---- DATA SUPPLIED
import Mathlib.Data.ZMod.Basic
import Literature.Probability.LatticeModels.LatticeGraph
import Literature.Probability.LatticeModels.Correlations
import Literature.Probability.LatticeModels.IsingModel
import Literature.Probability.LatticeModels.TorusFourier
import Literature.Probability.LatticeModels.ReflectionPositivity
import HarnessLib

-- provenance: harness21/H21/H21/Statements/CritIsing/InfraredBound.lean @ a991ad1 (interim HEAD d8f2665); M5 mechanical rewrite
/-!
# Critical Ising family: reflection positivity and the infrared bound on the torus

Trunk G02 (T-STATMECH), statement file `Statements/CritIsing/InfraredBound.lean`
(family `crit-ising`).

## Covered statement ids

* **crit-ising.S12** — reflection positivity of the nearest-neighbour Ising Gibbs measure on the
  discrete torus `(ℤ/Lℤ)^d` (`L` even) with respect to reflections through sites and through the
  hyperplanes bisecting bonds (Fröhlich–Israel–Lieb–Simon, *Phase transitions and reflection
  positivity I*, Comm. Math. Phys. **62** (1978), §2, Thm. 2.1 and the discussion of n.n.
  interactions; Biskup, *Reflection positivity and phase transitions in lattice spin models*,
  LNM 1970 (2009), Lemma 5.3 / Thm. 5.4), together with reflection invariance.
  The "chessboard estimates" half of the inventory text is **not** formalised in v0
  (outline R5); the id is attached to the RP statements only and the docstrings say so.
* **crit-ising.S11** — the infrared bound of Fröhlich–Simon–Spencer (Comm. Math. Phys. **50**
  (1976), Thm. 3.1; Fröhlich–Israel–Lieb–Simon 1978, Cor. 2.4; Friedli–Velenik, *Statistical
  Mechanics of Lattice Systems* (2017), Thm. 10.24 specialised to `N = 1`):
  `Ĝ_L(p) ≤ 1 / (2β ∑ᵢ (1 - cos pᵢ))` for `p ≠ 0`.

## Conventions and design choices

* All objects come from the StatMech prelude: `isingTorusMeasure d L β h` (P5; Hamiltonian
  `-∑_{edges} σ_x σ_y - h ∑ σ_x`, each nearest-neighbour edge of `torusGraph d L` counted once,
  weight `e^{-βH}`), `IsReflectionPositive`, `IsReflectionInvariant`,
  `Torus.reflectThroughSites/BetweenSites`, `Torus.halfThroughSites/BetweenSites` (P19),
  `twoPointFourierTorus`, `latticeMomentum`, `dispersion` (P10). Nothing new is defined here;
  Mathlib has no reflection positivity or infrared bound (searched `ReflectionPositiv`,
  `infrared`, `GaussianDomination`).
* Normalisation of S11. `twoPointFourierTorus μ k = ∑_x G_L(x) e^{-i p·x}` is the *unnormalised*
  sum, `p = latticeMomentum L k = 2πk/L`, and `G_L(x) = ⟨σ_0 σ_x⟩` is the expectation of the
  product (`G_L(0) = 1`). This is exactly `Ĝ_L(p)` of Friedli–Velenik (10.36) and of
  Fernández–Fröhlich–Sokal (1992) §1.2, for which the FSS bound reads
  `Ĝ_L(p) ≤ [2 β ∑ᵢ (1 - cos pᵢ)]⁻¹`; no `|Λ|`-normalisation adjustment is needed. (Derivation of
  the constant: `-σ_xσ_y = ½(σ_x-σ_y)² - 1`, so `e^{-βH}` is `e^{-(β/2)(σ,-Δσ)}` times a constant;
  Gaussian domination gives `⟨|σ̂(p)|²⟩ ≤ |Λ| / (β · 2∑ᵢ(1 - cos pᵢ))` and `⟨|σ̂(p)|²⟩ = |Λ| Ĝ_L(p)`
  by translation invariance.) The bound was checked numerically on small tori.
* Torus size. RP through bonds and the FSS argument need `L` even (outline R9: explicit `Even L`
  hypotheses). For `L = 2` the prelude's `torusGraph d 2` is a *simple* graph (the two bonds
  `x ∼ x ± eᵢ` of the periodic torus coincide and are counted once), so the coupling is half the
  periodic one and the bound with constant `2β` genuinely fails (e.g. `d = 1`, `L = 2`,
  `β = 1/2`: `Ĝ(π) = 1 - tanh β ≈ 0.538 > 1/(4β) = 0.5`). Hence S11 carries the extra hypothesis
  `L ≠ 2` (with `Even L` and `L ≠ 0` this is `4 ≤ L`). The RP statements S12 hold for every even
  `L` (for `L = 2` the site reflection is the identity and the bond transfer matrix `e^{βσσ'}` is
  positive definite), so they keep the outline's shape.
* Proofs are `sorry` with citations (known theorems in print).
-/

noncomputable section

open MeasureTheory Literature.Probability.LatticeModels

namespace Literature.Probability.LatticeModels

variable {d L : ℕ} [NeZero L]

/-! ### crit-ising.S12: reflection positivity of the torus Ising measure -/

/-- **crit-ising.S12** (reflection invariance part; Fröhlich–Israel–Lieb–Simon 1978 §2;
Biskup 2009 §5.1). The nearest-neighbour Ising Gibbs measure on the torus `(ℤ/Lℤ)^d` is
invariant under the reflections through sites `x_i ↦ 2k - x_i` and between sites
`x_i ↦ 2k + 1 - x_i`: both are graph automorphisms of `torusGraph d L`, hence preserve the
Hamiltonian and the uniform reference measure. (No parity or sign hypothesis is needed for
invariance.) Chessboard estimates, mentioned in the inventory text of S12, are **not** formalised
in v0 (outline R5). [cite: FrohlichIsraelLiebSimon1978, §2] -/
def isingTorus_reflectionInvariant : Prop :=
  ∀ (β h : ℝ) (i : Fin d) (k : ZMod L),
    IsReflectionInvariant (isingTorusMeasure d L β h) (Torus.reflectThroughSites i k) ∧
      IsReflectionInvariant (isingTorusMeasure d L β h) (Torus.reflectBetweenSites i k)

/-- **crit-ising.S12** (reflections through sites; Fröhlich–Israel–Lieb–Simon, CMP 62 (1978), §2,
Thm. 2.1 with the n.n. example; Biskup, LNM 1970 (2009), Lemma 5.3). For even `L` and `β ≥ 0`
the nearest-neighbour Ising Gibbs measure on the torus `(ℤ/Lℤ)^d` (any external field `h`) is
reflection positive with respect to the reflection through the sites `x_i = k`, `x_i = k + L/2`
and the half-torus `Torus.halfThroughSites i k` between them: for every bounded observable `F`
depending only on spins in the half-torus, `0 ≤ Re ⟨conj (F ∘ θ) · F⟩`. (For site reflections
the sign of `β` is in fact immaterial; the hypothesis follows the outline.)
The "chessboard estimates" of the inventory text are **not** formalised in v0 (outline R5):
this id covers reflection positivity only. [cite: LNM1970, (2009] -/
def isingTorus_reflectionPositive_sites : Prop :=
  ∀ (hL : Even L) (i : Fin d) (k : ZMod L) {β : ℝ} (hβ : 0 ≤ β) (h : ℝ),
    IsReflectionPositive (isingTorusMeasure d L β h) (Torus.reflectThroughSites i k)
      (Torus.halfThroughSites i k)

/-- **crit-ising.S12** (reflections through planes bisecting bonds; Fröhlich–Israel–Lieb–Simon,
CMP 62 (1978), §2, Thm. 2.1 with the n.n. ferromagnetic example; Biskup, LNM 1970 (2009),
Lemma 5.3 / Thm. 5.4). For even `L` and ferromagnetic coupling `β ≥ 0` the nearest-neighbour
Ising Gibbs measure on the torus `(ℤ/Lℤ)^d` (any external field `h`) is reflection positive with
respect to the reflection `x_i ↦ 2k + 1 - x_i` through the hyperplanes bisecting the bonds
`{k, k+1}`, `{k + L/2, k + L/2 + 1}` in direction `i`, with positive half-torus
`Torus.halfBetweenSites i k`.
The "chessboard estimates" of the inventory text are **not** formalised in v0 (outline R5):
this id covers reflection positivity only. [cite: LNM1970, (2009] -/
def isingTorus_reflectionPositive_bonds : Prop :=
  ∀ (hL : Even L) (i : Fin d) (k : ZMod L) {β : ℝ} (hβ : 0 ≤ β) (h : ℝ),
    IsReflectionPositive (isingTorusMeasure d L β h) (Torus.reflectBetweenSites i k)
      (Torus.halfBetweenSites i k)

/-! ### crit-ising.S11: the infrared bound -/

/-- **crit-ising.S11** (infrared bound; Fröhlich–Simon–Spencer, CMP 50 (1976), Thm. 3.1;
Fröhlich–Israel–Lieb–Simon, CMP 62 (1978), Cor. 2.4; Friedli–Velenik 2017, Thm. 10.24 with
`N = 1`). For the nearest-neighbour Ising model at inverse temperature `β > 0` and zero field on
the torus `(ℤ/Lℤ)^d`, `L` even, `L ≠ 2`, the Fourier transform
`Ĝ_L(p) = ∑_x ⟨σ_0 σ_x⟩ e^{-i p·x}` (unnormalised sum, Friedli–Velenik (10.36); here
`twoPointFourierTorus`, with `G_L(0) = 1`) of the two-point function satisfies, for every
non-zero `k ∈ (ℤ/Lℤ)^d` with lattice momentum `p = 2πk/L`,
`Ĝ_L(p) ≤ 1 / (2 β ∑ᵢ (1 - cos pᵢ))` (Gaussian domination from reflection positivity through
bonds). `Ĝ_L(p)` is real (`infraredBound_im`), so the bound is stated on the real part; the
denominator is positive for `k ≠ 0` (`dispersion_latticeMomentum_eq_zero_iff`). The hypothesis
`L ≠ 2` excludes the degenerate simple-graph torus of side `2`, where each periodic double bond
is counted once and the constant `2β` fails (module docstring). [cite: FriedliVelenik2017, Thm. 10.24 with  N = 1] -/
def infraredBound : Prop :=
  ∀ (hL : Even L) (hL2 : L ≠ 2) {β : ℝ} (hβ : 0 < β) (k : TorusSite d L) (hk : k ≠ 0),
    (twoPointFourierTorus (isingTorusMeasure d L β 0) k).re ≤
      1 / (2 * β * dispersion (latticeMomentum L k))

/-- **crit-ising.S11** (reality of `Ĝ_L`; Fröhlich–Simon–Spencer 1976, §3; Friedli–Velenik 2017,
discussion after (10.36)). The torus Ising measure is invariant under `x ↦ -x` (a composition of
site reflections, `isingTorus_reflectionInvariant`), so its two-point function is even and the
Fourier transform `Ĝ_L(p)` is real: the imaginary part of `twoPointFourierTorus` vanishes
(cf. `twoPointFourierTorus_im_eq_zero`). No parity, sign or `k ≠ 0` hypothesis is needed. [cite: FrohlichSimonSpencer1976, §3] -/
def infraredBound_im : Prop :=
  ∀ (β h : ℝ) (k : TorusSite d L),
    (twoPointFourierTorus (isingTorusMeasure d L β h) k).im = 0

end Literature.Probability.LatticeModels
--------
For the material above, what is the count of lines that hold the word "part"? Give the number by itself.

3